## Your task
For the entries that follow, restate word for word the line containing "(hV0 : t ≤ ‖((hol", the line containing "intro q; rw", and every line that lies between them.

----- Record set

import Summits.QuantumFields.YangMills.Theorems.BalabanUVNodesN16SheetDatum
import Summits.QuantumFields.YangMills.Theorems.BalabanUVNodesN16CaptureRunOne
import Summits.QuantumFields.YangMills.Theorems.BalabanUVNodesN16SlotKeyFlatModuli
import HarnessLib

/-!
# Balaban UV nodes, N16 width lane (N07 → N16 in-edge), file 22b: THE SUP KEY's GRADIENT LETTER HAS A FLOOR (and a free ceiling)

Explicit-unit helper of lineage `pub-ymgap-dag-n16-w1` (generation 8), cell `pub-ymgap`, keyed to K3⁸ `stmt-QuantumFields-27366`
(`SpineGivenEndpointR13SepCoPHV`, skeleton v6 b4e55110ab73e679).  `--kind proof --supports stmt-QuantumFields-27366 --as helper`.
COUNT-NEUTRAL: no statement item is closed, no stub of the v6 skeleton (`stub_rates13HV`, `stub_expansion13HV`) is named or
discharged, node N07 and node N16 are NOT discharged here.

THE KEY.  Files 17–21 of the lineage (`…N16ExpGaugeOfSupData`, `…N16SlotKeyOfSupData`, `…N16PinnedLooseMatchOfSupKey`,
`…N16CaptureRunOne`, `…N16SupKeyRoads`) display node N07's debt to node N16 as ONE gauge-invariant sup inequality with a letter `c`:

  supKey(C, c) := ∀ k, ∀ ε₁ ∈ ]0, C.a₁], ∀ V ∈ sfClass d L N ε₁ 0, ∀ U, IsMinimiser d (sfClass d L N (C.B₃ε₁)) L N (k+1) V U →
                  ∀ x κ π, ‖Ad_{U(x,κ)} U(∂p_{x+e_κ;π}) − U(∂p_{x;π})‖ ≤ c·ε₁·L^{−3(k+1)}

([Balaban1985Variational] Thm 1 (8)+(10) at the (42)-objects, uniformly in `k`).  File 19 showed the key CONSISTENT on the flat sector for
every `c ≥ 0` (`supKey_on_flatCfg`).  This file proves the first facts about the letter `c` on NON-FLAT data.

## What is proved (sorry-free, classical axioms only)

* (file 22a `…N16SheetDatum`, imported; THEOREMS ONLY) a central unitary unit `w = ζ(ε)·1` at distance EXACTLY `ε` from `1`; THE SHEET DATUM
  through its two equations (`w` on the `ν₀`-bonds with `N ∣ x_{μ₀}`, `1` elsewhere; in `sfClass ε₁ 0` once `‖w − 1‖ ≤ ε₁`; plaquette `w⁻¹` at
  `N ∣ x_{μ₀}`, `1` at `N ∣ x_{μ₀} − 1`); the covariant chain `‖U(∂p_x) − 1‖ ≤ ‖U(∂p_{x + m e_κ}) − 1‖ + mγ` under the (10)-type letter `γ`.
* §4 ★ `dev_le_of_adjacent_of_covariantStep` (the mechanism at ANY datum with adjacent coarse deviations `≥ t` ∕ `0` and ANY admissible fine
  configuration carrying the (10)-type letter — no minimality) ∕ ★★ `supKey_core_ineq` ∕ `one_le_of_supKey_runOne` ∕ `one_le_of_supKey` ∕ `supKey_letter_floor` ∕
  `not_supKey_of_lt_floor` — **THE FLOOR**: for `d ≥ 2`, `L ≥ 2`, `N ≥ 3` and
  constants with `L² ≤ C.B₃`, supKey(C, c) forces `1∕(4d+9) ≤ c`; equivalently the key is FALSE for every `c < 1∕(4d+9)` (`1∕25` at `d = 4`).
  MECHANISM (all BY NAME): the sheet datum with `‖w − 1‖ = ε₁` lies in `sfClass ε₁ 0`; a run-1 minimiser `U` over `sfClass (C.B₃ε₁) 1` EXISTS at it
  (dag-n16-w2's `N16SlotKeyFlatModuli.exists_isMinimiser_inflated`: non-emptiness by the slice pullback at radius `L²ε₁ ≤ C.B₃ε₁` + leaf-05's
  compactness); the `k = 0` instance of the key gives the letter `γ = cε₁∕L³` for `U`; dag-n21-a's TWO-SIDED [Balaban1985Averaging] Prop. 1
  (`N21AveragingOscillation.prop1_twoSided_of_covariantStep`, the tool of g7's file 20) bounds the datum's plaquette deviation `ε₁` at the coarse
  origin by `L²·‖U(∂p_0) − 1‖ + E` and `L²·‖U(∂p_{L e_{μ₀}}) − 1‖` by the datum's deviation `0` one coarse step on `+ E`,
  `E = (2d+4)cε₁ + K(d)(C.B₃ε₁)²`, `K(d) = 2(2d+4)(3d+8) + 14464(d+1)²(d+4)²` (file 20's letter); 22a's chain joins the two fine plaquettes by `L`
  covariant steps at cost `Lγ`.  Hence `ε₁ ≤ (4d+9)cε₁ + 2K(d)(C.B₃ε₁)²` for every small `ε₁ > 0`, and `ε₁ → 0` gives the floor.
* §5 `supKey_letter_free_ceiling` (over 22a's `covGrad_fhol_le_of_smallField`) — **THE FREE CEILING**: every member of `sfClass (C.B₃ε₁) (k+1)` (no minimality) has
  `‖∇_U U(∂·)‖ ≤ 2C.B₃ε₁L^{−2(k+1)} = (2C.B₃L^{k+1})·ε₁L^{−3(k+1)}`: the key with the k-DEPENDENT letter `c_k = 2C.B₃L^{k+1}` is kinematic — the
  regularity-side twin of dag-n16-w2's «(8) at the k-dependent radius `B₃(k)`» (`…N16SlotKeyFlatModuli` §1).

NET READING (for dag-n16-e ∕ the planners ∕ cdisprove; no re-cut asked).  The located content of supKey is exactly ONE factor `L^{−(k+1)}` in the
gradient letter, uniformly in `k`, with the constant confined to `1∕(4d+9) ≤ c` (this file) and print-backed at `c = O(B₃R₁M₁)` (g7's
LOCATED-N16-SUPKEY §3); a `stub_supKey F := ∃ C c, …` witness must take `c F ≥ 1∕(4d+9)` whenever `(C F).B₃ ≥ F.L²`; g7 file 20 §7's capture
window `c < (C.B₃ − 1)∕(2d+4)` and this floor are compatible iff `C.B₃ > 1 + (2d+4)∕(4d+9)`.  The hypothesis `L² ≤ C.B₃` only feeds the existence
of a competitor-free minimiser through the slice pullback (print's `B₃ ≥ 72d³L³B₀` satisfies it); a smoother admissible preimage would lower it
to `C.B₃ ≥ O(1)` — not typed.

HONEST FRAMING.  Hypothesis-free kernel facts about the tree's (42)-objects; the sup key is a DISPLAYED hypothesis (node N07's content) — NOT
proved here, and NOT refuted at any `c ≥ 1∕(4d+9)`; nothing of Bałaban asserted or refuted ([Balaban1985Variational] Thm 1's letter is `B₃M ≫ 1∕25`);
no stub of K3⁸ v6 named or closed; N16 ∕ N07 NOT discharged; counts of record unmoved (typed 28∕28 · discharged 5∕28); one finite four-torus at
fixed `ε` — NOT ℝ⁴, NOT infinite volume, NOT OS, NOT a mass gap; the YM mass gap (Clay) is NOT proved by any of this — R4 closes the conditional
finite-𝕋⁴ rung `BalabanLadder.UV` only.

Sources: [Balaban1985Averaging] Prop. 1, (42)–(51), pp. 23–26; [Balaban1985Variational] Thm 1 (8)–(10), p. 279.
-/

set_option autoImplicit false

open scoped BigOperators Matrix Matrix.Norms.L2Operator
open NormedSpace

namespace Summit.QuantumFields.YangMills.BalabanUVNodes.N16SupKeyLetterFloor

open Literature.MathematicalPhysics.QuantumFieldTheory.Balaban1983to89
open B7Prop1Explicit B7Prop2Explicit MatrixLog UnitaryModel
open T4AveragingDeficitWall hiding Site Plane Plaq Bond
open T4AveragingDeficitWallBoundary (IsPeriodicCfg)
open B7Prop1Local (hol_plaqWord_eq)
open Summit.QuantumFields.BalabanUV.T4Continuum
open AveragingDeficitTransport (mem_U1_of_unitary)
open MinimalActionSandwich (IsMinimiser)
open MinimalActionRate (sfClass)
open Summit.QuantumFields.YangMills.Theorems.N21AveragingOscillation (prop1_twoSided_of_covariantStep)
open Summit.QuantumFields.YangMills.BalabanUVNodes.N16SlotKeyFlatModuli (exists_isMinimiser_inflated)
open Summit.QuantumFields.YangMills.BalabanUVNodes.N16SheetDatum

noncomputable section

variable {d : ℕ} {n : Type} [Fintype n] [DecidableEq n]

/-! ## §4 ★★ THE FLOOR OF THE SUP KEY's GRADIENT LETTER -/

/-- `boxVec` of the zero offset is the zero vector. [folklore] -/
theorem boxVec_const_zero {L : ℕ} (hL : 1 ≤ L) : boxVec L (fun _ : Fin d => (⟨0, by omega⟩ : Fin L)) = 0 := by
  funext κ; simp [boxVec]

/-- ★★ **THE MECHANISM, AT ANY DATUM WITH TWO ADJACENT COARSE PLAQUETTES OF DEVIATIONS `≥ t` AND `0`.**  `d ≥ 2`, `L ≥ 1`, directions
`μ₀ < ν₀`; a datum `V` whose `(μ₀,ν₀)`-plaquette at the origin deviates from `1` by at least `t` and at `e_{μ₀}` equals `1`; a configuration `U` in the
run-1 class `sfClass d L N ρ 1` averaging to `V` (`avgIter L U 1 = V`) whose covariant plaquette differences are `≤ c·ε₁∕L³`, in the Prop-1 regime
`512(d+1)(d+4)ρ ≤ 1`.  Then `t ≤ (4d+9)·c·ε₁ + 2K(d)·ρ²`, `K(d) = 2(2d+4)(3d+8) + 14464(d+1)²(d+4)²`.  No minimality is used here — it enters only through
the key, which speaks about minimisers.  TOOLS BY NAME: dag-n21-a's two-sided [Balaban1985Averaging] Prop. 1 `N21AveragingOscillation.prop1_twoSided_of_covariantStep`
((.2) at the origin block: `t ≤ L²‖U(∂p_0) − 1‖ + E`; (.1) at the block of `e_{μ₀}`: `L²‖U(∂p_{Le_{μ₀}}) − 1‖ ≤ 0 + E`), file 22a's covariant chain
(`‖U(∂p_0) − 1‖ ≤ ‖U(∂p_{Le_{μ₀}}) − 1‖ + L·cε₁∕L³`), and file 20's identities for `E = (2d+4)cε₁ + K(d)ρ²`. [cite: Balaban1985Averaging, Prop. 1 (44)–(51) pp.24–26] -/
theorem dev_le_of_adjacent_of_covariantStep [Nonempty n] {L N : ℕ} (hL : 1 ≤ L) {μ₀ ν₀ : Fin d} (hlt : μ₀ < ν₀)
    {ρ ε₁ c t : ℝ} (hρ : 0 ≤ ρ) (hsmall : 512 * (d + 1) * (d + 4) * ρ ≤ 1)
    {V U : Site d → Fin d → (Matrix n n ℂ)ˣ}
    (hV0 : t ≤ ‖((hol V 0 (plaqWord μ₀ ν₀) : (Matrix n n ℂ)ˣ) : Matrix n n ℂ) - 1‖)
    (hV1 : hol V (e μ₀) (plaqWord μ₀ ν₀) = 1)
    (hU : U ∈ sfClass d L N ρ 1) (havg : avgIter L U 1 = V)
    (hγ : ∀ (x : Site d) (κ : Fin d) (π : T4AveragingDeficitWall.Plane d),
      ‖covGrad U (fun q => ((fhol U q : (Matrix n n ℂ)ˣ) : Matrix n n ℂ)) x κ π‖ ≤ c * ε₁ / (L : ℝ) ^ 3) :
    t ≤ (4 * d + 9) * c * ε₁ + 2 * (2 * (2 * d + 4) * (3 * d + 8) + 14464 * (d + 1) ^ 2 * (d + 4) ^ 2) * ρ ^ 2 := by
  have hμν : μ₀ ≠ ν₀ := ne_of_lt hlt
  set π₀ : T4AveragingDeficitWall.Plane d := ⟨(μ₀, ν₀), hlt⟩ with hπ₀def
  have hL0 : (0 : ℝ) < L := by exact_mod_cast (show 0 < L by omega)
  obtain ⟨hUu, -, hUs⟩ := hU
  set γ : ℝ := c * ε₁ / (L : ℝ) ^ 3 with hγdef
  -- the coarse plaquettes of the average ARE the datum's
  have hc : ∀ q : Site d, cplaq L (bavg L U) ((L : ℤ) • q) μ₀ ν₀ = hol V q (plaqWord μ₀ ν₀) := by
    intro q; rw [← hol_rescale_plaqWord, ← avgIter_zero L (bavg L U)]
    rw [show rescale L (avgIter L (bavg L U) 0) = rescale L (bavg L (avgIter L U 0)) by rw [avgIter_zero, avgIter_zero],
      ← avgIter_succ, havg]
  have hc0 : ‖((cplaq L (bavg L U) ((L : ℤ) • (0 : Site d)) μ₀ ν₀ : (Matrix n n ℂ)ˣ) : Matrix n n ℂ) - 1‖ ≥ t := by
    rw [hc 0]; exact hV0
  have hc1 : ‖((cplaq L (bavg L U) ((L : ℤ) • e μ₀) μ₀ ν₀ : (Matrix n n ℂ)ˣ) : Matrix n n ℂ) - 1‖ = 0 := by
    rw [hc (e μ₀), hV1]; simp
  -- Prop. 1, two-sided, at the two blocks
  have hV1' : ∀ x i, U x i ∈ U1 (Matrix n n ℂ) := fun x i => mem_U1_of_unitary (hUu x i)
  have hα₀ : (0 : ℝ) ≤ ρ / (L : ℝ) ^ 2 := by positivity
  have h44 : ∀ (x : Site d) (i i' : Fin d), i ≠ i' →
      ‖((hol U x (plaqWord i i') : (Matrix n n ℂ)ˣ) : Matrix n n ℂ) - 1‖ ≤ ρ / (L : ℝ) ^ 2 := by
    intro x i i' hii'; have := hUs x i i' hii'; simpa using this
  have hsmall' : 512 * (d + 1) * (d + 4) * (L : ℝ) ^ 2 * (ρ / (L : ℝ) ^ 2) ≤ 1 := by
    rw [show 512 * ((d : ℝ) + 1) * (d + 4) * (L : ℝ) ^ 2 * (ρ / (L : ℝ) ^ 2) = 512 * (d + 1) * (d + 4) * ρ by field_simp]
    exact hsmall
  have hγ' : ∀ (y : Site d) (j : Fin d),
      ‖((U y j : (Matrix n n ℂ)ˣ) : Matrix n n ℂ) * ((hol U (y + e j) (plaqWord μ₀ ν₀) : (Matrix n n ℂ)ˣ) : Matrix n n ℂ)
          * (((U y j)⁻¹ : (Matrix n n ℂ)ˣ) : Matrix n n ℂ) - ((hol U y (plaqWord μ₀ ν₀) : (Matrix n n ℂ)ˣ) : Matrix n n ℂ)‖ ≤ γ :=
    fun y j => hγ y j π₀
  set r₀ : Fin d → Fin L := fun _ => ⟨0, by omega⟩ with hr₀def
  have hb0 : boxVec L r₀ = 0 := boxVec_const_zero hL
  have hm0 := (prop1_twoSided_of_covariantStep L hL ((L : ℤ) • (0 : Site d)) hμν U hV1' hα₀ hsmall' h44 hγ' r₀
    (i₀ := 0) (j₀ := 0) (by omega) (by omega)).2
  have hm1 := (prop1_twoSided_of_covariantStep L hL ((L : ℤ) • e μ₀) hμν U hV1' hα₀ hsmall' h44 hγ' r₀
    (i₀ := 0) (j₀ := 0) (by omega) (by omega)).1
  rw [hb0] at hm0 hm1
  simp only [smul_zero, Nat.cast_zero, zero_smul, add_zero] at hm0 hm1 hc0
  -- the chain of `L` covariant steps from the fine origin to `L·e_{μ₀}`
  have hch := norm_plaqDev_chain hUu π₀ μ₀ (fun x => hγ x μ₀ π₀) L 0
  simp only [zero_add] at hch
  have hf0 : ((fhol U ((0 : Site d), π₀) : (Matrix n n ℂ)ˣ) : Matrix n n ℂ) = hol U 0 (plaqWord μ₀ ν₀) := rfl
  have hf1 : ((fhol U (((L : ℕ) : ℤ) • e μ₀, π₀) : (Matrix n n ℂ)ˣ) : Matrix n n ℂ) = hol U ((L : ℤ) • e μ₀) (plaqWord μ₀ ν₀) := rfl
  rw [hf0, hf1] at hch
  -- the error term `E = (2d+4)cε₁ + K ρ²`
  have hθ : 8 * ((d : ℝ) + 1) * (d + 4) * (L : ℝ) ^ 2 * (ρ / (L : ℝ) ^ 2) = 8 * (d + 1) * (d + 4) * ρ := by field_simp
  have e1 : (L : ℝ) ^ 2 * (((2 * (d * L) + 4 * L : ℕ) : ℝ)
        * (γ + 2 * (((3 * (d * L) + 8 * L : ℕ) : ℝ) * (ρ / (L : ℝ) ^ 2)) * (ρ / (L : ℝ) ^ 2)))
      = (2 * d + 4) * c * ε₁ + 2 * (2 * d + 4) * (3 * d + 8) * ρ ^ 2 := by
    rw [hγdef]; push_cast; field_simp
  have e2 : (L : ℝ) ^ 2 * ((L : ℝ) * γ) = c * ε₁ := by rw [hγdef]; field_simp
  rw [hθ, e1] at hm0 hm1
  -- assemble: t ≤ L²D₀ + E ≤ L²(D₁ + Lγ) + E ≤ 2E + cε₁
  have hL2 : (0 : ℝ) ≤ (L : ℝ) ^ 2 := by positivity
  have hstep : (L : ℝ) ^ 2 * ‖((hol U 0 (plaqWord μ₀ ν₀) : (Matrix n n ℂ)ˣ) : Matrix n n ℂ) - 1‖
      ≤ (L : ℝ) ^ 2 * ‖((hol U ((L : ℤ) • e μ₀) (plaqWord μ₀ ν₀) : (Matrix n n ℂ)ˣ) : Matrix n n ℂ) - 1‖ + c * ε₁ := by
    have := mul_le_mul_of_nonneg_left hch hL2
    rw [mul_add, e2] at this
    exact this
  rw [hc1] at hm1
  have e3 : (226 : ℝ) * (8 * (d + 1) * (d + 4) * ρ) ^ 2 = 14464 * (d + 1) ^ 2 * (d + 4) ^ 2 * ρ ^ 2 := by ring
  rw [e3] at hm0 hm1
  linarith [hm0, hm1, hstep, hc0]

----------

## Response
    (hV0 : t ≤ ‖((hol V 0 (plaqWord μ₀ ν₀) : (Matrix n n ℂ)ˣ) : Matrix n n ℂ) - 1‖)
    (hV1 : hol V (e μ₀) (plaqWord μ₀ ν₀) = 1)
    (hU : U ∈ sfClass d L N ρ 1) (havg : avgIter L U 1 = V)
    (hγ : ∀ (x : Site d) (κ : Fin d) (π : T4AveragingDeficitWall.Plane d),
      ‖covGrad U (fun q => ((fhol U q : (Matrix n n ℂ)ˣ) : Matrix n n ℂ)) x κ π‖ ≤ c * ε₁ / (L : ℝ) ^ 3) :
    t ≤ (4 * d + 9) * c * ε₁ + 2 * (2 * (2 * d + 4) * (3 * d + 8) + 14464 * (d + 1) ^ 2 * (d + 4) ^ 2) * ρ ^ 2 := by
  have hμν : μ₀ ≠ ν₀ := ne_of_lt hlt
  set π₀ : T4AveragingDeficitWall.Plane d := ⟨(μ₀, ν₀), hlt⟩ with hπ₀def
  have hL0 : (0 : ℝ) < L := by exact_mod_cast (show 0 < L by omega)
  obtain ⟨hUu, -, hUs⟩ := hU
  set γ : ℝ := c * ε₁ / (L : ℝ) ^ 3 with hγdef
  -- the coarse plaquettes of the average ARE the datum's
  have hc : ∀ q : Site d, cplaq L (bavg L U) ((L : ℤ) • q) μ₀ ν₀ = hol V q (plaqWord μ₀ ν₀) := by
    intro q; rw [← hol_rescale_plaqWord, ← avgIter_zero L (bavg L U)]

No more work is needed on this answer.